Schätzverfahren: alternative Schätzalgorithmen
Softwarepaket: Clementine 12.0 (eigenständiges Programm in SPSS)
Prozedurname in SPSS: graphikorientierte Modellkonstruktion
Anmerkungen: - keine -
Wichtige Begriffe, die in diesem Kapitel erklärt werden: Aktivierungsfunktion; Backpropagation-Algorithmus; Einfache Schwellenwertfunktion; Feedback-Netze; Feedforward-Netze; Multi-Layer-Perceptron; Neuronen; Overfitting; Propagierungsfunktion; Sigmoide Funktion; Tangenshyperbolicus-Funktion; Überwachtes Lernen

Inhaltsverzeichnis

Neuronale Netze

FAQ

Was versteht man unter Pruning?
Unter Pruning ist eine Reihe von Verfahren zu verstehen, mit denen es gelingen soll, die Größe des Neuronalen Netzes zu optimieren, indem gezielt sowohl aus der Eingabeschicht als auch aus den verdeckten Schichten Neuronen oder Gewichte gelöscht werden. Durch eine geringere Anzahl an freien Parametern soll so die Generalisierungsfähigkeit des Netzes verbessert werden.

Was ist unter Momentum-Term zu verstehen?
Der Momentum-Term stellt eine Erweiterung des einfachen Backpropagation-Algorithmus dar. Bei der Berechnung der Gewichtsänderung im Zeitpunkt t wird die Gewichtsänderung in der Periode t-1 berücksichtigt. In weiten Plateaus der Fehlerfunktion führt dies zu einer stärkeren und bei stark zerklüfteten Fehlerflächen zu einer geringen Veränderung der Gewichte (vgl. Zell, Andreas, Simulation neuronaler Netze, S. 155 ff.).
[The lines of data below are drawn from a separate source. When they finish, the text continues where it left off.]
/-- Weierstrass' product inequality: for `x_i ∈ [0, 1]`, `∏ (1 − x_i) ≥ 1 − Σ x_i` (plumbing for the
converse direction). [folklore] -/
private theorem one_sub_sum_le_prod_one_sub {ι : Type*} (s : Finset ι) (x : ι → ℝ)
    (h0 : ∀ i ∈ s, 0 ≤ x i) (h1 : ∀ i ∈ s, x i ≤ 1) :
    1 - ∑ i ∈ s, x i ≤ ∏ i ∈ s, (1 - x i) := by
  classical
  induction s using Finset.induction_on with
  | empty => simp
  | insert a s ha ih =>
    rw [sum_insert ha, prod_insert ha]
    have ih' := ih (fun i hi => h0 i (mem_insert_of_mem hi)) (fun i hi => h1 i (mem_insert_of_mem hi))
    have ha0 := h0 a (mem_insert_self a s)
    have ha1 := h1 a (mem_insert_self a s)
    have hs0 : 0 ≤ ∑ i ∈ s, x i := sum_nonneg fun i hi => h0 i (mem_insert_of_mem hi)
    nlinarith [mul_nonneg ha0 hs0, mul_le_mul_of_nonneg_left ih' (sub_nonneg.mpr ha1)]

/-- **The converse direction of the bosonic birthday paradox, as printed**: with `n ≥ 1` modes and
`k ≥ 1` bosons, `C(n,k)/(n multichoose k) > 1 − k²/n` — so for `n ≫ k²` the collision-free
configurations carry almost all of the uniform law (“when m ≫ n², the basis states with two or
more photons in the same mode can safely be neglected”).
[cite: AaronsonArkhipovToC2013, Appendix 13 (“> 1 − n²/m”, display before Thm 72, arXiv numbering)] -/
theorem one_sub_sq_div_lt_bosonCF {n k : ℕ} (hn : 0 < n) (hk : 0 < k) :
    1 - (k : ℝ) ^ 2 / n < bosonCF n k := by
  have hnR : (0 : ℝ) < n := by exact_mod_cast hn
  have hkR : (1 : ℝ) ≤ k := by exact_mod_cast hk
  by_cases hkn : k ≤ n + 1
  · rw [bosonCF_eq_prod_one_sub hn]
    -- `1 − k²/n < 1 − Σ_{i<k} (k−1)/(n+i) ≤ ∏_{i<k} (1 − (k−1)/(n+i))`
    have hx0 : ∀ i ∈ range k, 0 ≤ ((k : ℝ) - 1) / (n + i) := fun i _ => by positivity
    have hx1 : ∀ i ∈ range k, ((k : ℝ) - 1) / (n + i) ≤ 1 := fun i _ => by
      rw [div_le_one (by positivity)]
      have : (k : ℝ) ≤ n + 1 := by exact_mod_cast hkn
      have : (0 : ℝ) ≤ i := by positivity
      linarith
    refine lt_of_lt_of_le ?_ (one_sub_sum_le_prod_one_sub _ _ hx0 hx1)
    have hsum : ∑ i ∈ range k, ((k : ℝ) - 1) / (n + i) ≤ ∑ _i ∈ range k, ((k : ℝ) - 1) / n := by
      refine sum_le_sum fun i _ => ?_
      have : (0 : ℝ) ≤ i := by positivity
      exact div_le_div_of_nonneg_left (by linarith) hnR (by linarith)
    rw [sum_const, card_range, nsmul_eq_mul] at hsum
    have hlt : (k : ℝ) * ((k - 1) / n) < (k : ℝ) ^ 2 / n := by
      rw [mul_div_assoc', div_lt_div_iff_of_pos_right hnR]; nlinarith
    linarith
  · -- `k ≥ n + 2`: the left side is negative and `bosonCF = 0`
    push Not at hkn
    have hL : bosonCF n k = 0 := by
      unfold bosonCF; rw [Nat.choose_eq_zero_of_lt (by omega : n < k)]; simp
    rw [hL, sub_neg, lt_div_iff₀ hnR, one_mul]
    have : (n : ℝ) + 2 ≤ k := by exact_mod_cast hkn
    nlinarith

/-- **Unitary Pigeonhole Principle, doubly-stochastic core (AA Lemma 69)**: if every column of a
non-negative matrix `R` sums to one, then `Σ_{x∈G} Σ_{y∈B} r_xy ≤ |B|` — so for `x` uniform on `G`,
`Pr[y ∈ B] = |G|⁻¹ Σ_{x∈G} Σ_{y∈B} r_xy ≤ |B|/|G|`. (AA apply it to `r_xy = |u_xy|²` for a unitary
`U`, which is doubly stochastic: `colSum_normSq_eq_one`.)
[cite: AaronsonArkhipovToC2013, Appendix 13 Lemma 69 (arXiv numbering: Unitary Pigeonhole Principle)] -/
theorem sum_sum_le_card_of_colSum_eq_one {ι : Type*} [Fintype ι] (R : ι → ι → ℝ)
    (hnn : ∀ x y, 0 ≤ R x y) (hcol : ∀ y, ∑ x, R x y = 1) (G B : Finset ι) :
    ∑ x ∈ G, ∑ y ∈ B, R x y ≤ B.card := by
  calc ∑ x ∈ G, ∑ y ∈ B, R x y ≤ ∑ x, ∑ y ∈ B, R x y :=
        sum_le_univ_sum_of_nonneg fun x => sum_nonneg fun y _ => hnn x y
    _ = ∑ y ∈ B, ∑ x, R x y := sum_comm
    _ = ∑ y ∈ B, (1 : ℝ) := sum_congr rfl fun y _ => hcol y
    _ = B.card := by simp

/-- The averaged form `Pr[y ∈ B] ≤ |B|/|G|` for `x` uniform on a non-empty good part `G`.
[cite: AaronsonArkhipovToC2013, Appendix 13 Lemma 69 (arXiv numbering)] -/
theorem unitaryPigeonhole {ι : Type*} [Fintype ι] (R : ι → ι → ℝ)
    (hnn : ∀ x y, 0 ≤ R x y) (hcol : ∀ y, ∑ x, R x y = 1) {G : Finset ι} (hG : G.Nonempty)
    (B : Finset ι) :
    (∑ x ∈ G, ∑ y ∈ B, R x y) / G.card ≤ (B.card : ℝ) / G.card :=
  div_le_div_of_nonneg_right (sum_sum_le_card_of_colSum_eq_one R hnn hcol G B)
    (by exact_mod_cast hG.card_pos.le)

/-- “Let R be an M × M doubly-stochastic matrix whose (x, y) entry is r_xy := |u_xy|²”: the columns
of `(|u_xy|²)` sum to one when `U` is unitary (`Uᴴ U = 1`). [cite: AaronsonArkhipovToC2013, Appendix 13 Lemma 69 (proof)] -/
theorem colSum_normSq_eq_one {ι : Type*} [Fintype ι] [DecidableEq ι] {U : Matrix ι ι ℂ}
    (hU : U.conjTranspose * U = 1) (y : ι) : ∑ x, ‖U x y‖ ^ 2 = 1 := by
  have h := congrFun (congrFun hU y) y
  rw [Matrix.mul_apply, Matrix.one_apply_eq] at h
  simp only [Matrix.conjTranspose_apply] at h
  have h' : ∑ x, ((‖U x y‖ ^ 2 : ℝ) : ℂ) = 1 := by
    rw [← h]
    refine sum_congr rfl fun x _ => ?_
    rw [RCLike.star_def, RCLike.conj_mul]; norm_cast
  exact_mod_cast h'

end Literature.Combinatorics.Enumerative.BosonicBirthday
Können die Startgewichte im Netz auch auf Null gesetzt werden?
Werden alle Startgewichte auf Null gesetzt, trainiert der Backpropagation-Algorithmus das Netz symmetrisch und schafft es deshalb nicht, unterschiedliche Gewichte im Netz herauszubilden. Aus diesem Grund werden i.d.R. Zufallszahlen verwendet, die aus Konvergenzgründen nahe bei Null liegen sollten.